- [WHAT THIS TASK INVOLVES]: In the listing below, print exactly the lines between the line holding "non-split prime, certified" and the line holding "NOT PURSUED (recorded", inclusive, and no more.

★ ★ ★

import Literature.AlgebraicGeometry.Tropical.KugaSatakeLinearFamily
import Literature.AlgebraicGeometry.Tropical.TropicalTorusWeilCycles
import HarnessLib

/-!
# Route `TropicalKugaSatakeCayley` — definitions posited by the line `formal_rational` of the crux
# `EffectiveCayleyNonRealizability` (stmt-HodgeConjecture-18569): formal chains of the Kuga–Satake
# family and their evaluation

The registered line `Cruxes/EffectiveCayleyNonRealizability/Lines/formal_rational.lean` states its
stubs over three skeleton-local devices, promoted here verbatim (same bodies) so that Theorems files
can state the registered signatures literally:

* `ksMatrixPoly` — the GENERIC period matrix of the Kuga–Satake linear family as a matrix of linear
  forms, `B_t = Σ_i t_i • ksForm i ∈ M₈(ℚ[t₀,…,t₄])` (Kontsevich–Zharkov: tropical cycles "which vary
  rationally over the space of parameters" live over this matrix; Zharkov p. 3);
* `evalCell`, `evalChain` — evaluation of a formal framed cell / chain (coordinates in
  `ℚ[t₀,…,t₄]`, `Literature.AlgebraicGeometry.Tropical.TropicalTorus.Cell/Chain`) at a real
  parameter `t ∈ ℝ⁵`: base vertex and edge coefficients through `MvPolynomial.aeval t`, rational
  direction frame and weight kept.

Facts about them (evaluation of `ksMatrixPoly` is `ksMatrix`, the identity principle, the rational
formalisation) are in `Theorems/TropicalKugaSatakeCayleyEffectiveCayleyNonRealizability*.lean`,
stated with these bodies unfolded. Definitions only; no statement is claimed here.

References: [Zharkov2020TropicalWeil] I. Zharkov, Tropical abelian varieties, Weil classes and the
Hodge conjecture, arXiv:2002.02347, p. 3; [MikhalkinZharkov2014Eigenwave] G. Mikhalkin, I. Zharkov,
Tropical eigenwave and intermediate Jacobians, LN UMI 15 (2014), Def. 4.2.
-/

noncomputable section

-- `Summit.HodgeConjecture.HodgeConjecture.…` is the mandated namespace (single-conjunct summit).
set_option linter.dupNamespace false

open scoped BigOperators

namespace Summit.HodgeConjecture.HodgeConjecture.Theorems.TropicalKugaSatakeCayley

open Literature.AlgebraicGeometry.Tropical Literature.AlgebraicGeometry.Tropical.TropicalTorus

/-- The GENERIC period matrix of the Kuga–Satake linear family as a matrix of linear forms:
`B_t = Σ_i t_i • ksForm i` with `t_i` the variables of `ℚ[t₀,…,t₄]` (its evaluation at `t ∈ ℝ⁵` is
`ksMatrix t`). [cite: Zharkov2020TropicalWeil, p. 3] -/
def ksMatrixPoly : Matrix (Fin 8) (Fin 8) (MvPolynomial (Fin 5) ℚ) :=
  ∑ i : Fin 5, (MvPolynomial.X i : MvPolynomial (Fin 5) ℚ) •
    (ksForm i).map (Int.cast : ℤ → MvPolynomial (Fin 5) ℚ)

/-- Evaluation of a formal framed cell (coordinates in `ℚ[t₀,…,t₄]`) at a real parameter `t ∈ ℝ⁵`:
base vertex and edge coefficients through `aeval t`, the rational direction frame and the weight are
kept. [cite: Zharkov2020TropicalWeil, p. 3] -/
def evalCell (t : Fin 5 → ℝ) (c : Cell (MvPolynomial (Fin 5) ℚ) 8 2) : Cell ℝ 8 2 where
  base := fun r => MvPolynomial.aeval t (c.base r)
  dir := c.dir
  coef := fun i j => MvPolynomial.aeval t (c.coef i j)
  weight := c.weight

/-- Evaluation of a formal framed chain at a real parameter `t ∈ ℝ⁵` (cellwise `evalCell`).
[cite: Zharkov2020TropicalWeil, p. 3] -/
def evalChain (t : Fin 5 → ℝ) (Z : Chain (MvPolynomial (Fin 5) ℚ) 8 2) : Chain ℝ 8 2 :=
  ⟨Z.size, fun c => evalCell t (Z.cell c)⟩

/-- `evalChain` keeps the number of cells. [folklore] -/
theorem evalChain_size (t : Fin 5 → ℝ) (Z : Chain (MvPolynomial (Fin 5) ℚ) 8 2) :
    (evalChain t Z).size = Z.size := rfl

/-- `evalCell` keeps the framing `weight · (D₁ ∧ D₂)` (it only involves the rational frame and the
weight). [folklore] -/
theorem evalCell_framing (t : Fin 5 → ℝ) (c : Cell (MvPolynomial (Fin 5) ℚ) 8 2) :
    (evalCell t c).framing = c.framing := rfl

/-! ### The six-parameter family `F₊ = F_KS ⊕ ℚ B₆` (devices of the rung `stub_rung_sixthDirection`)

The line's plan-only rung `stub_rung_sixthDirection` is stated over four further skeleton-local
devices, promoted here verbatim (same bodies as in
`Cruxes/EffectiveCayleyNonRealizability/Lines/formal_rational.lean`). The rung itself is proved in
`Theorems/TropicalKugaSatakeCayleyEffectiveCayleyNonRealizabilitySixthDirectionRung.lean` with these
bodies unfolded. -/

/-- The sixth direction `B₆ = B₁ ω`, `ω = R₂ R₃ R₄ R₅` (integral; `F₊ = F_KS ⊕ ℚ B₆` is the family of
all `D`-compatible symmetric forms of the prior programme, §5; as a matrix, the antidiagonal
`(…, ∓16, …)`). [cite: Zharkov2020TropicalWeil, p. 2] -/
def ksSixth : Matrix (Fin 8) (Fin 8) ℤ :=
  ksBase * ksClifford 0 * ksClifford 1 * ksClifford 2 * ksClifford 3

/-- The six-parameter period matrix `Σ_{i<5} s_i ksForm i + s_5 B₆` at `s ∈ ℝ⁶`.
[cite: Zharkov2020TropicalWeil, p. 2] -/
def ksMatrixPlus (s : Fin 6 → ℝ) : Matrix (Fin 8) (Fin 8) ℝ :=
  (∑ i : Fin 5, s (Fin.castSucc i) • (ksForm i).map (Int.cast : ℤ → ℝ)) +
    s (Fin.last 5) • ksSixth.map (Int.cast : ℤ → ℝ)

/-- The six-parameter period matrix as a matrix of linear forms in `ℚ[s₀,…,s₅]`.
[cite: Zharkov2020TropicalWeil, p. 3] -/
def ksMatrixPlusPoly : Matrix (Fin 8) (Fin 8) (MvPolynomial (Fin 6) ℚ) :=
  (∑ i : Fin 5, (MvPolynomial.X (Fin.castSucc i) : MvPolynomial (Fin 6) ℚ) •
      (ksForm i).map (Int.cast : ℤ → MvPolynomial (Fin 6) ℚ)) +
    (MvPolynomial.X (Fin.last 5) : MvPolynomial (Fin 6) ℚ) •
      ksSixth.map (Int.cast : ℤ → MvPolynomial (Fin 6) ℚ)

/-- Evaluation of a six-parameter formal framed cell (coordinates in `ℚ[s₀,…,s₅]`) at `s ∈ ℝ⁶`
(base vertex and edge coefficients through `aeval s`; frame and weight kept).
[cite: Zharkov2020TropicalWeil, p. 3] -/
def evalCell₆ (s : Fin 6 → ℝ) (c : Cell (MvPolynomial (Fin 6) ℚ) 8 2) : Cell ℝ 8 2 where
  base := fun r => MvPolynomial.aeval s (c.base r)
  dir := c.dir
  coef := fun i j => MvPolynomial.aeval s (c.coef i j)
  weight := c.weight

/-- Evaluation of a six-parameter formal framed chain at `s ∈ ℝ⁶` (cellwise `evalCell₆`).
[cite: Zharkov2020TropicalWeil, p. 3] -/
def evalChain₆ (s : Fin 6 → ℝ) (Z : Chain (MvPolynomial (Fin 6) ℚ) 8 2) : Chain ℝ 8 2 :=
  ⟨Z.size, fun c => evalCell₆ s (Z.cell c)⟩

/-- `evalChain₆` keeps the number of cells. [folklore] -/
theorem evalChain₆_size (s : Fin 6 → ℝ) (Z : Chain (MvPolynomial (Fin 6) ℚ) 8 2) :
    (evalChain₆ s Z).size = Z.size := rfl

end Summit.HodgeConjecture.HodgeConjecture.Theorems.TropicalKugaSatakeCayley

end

★ ★ ★

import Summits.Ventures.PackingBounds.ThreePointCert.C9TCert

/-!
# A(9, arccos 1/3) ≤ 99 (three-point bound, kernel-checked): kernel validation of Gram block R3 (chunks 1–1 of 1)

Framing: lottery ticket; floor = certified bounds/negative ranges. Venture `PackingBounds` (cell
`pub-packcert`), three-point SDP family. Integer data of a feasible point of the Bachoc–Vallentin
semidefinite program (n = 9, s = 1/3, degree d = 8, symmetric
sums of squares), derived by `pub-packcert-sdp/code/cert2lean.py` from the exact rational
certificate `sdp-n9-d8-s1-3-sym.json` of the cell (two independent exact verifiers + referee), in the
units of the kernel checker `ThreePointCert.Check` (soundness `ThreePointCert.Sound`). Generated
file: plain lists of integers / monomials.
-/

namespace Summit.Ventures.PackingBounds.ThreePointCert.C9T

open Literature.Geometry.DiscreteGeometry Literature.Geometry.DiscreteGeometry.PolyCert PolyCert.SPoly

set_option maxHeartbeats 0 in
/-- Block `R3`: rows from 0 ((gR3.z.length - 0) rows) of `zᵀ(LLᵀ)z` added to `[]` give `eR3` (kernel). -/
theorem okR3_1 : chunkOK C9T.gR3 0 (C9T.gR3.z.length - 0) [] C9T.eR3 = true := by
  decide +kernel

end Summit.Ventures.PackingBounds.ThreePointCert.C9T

★ ★ ★

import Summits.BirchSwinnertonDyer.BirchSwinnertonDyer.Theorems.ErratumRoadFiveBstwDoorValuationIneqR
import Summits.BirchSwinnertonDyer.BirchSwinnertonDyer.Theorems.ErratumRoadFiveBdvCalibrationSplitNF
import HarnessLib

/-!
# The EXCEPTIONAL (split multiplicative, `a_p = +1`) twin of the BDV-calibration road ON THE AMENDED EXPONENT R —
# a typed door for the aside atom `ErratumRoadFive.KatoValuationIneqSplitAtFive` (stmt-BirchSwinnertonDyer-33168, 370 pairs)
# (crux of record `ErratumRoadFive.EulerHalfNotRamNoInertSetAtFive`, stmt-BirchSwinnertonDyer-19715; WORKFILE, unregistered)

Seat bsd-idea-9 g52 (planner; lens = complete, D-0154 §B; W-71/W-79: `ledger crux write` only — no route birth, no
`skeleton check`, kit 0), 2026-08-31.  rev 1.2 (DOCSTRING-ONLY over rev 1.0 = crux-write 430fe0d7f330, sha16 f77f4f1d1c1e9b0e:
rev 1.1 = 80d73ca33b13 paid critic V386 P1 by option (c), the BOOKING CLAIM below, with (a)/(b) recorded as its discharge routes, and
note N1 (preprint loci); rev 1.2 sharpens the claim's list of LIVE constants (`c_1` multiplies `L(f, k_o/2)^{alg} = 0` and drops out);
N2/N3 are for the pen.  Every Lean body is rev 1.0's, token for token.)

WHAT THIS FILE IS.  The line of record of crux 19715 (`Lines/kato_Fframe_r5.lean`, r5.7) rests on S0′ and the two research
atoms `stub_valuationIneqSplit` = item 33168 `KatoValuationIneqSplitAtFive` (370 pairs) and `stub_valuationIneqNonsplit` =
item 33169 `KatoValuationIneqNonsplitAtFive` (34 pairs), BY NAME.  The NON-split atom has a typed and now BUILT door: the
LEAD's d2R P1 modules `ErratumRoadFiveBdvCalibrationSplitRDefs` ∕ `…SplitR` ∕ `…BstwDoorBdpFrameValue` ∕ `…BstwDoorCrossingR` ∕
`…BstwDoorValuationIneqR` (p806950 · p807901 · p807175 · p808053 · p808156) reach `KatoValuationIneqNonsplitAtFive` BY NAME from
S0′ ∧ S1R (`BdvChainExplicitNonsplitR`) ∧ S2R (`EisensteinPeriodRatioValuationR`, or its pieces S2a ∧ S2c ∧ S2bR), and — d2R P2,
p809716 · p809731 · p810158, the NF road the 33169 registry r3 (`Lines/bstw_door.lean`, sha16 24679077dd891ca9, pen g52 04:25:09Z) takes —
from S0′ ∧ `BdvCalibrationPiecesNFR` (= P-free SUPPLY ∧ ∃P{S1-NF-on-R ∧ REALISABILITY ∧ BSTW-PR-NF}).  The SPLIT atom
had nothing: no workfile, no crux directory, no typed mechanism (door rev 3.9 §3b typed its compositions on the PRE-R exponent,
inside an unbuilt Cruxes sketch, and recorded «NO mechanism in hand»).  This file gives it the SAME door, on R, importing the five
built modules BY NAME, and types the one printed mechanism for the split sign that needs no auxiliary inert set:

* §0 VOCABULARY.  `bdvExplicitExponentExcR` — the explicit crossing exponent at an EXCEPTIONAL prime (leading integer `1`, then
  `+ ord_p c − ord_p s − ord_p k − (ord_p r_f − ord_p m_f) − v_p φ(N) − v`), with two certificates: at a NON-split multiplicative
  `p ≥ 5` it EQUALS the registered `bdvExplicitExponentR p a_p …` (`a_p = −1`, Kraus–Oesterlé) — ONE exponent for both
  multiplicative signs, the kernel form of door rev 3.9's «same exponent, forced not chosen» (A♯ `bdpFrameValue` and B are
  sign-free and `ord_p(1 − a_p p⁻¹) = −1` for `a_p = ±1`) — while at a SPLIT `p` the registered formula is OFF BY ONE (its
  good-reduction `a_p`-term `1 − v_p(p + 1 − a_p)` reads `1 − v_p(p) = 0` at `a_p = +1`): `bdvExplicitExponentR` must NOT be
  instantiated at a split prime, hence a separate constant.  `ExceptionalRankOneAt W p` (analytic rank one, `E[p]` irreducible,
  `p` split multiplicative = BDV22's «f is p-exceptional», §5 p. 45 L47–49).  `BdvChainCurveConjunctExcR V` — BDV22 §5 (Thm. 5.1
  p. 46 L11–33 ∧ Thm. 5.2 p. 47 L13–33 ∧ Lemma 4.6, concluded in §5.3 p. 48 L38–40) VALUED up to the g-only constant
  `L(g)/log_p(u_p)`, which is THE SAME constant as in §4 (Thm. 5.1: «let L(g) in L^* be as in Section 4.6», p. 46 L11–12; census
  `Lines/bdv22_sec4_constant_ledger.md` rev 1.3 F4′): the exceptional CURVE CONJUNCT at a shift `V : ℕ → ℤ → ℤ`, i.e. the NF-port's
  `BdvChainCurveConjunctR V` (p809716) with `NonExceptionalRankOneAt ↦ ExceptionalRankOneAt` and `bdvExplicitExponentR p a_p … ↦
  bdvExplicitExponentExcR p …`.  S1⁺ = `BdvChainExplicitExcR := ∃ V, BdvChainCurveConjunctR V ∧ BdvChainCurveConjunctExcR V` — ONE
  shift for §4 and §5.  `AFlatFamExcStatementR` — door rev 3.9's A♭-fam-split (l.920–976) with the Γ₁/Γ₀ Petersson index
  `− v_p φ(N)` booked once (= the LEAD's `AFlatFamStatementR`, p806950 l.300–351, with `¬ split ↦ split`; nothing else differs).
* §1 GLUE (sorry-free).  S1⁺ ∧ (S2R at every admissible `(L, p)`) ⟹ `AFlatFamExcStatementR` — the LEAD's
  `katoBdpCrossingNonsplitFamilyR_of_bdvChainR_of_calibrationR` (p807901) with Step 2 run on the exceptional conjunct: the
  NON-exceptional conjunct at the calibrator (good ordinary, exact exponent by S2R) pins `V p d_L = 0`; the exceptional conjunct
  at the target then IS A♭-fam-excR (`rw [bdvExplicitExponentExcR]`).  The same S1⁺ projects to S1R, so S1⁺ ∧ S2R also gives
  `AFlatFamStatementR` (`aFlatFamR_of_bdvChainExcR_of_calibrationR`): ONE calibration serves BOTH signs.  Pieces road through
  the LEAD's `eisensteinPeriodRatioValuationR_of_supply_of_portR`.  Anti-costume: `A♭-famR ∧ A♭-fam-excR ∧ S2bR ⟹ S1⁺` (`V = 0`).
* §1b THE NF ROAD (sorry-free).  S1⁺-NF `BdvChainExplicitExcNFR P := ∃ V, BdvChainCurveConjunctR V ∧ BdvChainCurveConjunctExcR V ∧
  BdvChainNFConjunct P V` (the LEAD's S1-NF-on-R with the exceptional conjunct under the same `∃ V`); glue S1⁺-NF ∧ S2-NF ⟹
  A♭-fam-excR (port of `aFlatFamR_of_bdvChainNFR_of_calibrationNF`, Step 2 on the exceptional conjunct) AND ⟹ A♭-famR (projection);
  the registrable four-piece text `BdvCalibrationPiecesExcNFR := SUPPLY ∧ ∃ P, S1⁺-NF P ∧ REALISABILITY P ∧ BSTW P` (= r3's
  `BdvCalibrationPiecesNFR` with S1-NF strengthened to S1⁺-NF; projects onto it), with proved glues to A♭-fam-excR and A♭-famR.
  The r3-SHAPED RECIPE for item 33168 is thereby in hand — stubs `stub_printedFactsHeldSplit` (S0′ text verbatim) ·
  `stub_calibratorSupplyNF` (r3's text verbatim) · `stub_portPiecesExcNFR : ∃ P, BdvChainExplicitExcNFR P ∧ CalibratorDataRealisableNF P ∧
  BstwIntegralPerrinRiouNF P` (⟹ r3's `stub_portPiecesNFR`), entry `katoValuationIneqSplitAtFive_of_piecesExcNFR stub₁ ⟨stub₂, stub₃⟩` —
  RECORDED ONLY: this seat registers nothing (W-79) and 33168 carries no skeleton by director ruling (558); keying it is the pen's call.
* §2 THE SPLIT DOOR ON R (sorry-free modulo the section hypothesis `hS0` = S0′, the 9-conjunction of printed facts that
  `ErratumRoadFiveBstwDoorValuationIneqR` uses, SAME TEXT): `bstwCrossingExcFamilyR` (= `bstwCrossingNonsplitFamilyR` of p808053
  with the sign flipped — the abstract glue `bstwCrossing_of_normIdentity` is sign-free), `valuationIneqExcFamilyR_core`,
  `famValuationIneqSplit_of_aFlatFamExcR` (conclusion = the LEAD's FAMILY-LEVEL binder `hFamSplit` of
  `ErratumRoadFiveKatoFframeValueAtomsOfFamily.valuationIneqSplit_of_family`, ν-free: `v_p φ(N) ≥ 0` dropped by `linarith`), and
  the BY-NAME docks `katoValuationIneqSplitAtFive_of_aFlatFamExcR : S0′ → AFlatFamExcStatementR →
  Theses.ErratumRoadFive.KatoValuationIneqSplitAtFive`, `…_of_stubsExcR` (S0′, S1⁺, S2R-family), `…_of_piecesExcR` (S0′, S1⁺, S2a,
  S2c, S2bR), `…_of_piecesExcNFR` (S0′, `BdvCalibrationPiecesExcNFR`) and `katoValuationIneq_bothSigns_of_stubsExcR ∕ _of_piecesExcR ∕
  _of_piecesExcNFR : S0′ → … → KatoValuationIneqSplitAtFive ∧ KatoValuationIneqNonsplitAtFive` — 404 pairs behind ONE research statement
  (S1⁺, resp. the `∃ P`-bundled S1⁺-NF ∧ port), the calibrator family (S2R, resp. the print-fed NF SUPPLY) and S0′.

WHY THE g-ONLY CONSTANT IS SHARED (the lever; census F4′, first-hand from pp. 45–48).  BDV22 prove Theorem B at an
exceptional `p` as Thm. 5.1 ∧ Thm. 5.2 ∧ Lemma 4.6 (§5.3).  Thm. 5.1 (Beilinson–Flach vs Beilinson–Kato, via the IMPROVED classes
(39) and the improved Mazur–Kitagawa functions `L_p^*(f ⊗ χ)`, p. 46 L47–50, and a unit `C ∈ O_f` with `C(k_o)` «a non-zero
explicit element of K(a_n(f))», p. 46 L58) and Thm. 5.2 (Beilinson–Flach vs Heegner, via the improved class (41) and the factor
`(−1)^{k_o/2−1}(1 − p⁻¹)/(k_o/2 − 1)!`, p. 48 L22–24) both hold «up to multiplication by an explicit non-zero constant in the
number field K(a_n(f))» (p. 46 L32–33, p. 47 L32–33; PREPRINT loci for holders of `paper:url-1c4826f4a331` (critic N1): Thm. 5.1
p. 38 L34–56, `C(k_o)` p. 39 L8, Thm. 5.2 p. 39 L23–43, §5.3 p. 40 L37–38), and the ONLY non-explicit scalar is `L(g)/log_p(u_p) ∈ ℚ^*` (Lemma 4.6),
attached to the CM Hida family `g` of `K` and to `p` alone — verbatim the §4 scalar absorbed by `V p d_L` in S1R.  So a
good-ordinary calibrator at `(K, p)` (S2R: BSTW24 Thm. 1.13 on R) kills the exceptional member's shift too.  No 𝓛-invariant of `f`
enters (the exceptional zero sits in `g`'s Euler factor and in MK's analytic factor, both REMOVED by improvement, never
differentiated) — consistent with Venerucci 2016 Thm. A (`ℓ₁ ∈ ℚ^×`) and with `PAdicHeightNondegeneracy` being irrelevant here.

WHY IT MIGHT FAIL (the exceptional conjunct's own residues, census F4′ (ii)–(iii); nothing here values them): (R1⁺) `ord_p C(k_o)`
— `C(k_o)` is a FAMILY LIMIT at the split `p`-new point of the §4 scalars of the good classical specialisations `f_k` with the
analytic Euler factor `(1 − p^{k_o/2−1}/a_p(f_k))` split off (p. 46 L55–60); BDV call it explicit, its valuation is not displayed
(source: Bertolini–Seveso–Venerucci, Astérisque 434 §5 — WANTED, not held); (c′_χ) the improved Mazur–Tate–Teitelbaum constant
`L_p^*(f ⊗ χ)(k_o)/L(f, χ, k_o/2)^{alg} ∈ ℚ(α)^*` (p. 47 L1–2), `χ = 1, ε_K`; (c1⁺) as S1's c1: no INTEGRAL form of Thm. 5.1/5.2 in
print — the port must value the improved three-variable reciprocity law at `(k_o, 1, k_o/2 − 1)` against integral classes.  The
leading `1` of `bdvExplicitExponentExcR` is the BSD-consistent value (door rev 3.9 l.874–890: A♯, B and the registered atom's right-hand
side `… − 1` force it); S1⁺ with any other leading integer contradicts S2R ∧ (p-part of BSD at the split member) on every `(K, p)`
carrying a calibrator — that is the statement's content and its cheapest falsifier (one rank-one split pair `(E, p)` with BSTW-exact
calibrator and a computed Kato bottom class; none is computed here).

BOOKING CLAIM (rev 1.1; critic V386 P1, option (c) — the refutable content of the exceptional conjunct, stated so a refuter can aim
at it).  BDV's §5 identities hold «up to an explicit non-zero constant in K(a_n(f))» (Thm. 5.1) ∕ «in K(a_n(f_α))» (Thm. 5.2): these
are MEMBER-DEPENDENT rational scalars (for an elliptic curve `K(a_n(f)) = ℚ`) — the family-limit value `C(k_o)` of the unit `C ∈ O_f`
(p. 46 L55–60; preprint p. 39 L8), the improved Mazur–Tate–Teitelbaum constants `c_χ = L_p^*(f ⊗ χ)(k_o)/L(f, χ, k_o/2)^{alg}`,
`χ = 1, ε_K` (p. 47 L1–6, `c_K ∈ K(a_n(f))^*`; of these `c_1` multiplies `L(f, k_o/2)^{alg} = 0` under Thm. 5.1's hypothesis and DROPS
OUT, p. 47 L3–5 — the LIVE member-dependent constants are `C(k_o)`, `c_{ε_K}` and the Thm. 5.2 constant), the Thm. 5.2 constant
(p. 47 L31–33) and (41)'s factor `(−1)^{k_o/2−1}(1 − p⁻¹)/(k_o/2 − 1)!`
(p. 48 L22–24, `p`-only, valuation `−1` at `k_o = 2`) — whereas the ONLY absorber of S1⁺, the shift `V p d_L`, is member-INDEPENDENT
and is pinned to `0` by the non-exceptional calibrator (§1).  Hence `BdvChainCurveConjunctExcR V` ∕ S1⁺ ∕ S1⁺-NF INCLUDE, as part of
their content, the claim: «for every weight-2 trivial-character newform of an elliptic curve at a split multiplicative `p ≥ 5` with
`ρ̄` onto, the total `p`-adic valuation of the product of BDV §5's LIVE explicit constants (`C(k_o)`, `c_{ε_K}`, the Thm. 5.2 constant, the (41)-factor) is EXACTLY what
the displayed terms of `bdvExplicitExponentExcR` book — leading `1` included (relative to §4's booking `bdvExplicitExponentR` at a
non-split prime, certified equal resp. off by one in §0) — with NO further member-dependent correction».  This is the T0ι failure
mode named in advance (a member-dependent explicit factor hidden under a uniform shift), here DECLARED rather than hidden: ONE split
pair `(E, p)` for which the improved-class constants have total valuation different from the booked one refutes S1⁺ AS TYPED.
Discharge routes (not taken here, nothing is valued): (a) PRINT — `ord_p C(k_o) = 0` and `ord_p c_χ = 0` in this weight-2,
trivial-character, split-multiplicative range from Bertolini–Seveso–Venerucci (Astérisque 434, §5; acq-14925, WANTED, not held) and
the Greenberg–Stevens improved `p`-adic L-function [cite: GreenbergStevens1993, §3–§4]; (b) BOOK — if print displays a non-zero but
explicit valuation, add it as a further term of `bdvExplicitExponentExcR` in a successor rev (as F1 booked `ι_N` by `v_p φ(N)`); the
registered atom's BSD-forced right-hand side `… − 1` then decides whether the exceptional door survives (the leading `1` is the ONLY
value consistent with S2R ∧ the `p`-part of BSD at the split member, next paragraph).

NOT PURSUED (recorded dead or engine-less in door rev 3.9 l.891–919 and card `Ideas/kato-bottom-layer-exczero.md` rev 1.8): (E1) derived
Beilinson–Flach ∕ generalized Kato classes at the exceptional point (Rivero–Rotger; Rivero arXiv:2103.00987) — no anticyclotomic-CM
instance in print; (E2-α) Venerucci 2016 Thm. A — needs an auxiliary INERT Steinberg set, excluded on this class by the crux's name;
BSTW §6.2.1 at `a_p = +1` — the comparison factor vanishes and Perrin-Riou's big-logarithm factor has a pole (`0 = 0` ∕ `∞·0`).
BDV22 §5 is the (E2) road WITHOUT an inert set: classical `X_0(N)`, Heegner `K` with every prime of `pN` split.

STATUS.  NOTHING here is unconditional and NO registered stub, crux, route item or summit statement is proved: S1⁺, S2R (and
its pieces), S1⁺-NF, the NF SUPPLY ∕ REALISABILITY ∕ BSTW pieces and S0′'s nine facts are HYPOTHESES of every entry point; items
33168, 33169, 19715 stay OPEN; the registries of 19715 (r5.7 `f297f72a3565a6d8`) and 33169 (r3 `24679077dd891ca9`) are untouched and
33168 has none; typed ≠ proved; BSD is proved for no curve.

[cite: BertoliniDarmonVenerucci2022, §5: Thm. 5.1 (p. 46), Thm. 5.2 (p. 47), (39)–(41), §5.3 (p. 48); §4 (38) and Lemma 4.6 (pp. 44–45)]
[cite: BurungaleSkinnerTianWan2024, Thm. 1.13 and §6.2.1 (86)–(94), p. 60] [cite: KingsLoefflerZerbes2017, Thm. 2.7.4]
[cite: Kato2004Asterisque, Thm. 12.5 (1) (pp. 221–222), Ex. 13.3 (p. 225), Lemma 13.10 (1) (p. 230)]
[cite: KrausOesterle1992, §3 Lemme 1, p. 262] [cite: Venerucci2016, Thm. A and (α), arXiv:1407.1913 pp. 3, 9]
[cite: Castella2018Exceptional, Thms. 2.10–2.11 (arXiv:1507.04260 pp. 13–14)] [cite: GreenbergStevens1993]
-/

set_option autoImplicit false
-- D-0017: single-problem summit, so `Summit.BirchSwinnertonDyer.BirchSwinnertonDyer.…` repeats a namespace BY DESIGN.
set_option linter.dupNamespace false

★ ★ ★

- [THE ANSWER]:
non-split prime, certified equal resp. off by one in §0) — with NO further member-dependent correction».  This is the T0ι failure
mode named in advance (a member-dependent explicit factor hidden under a uniform shift), here DECLARED rather than hidden: ONE split
pair `(E, p)` for which the improved-class constants have total valuation different from the booked one refutes S1⁺ AS TYPED.
Discharge routes (not taken here, nothing is valued): (a) PRINT — `ord_p C(k_o) = 0` and `ord_p c_χ = 0` in this weight-2,
trivial-character, split-multiplicative range from Bertolini–Seveso–Venerucci (Astérisque 434, §5; acq-14925, WANTED, not held) and
the Greenberg–Stevens improved `p`-adic L-function [cite: GreenbergStevens1993, §3–§4]; (b) BOOK — if print displays a non-zero but
explicit valuation, add it as a further term of `bdvExplicitExponentExcR` in a successor rev (as F1 booked `ι_N` by `v_p φ(N)`); the
registered atom's BSD-forced right-hand side `… − 1` then decides whether the exceptional door survives (the leading `1` is the ONLY
value consistent with S2R ∧ the `p`-part of BSD at the split member, next paragraph).

NOT PURSUED (recorded dead or engine-less in door rev 3.9 l.891–919 and card `Ideas/kato-bottom-layer-exczero.md` rev 1.8): (E1) derived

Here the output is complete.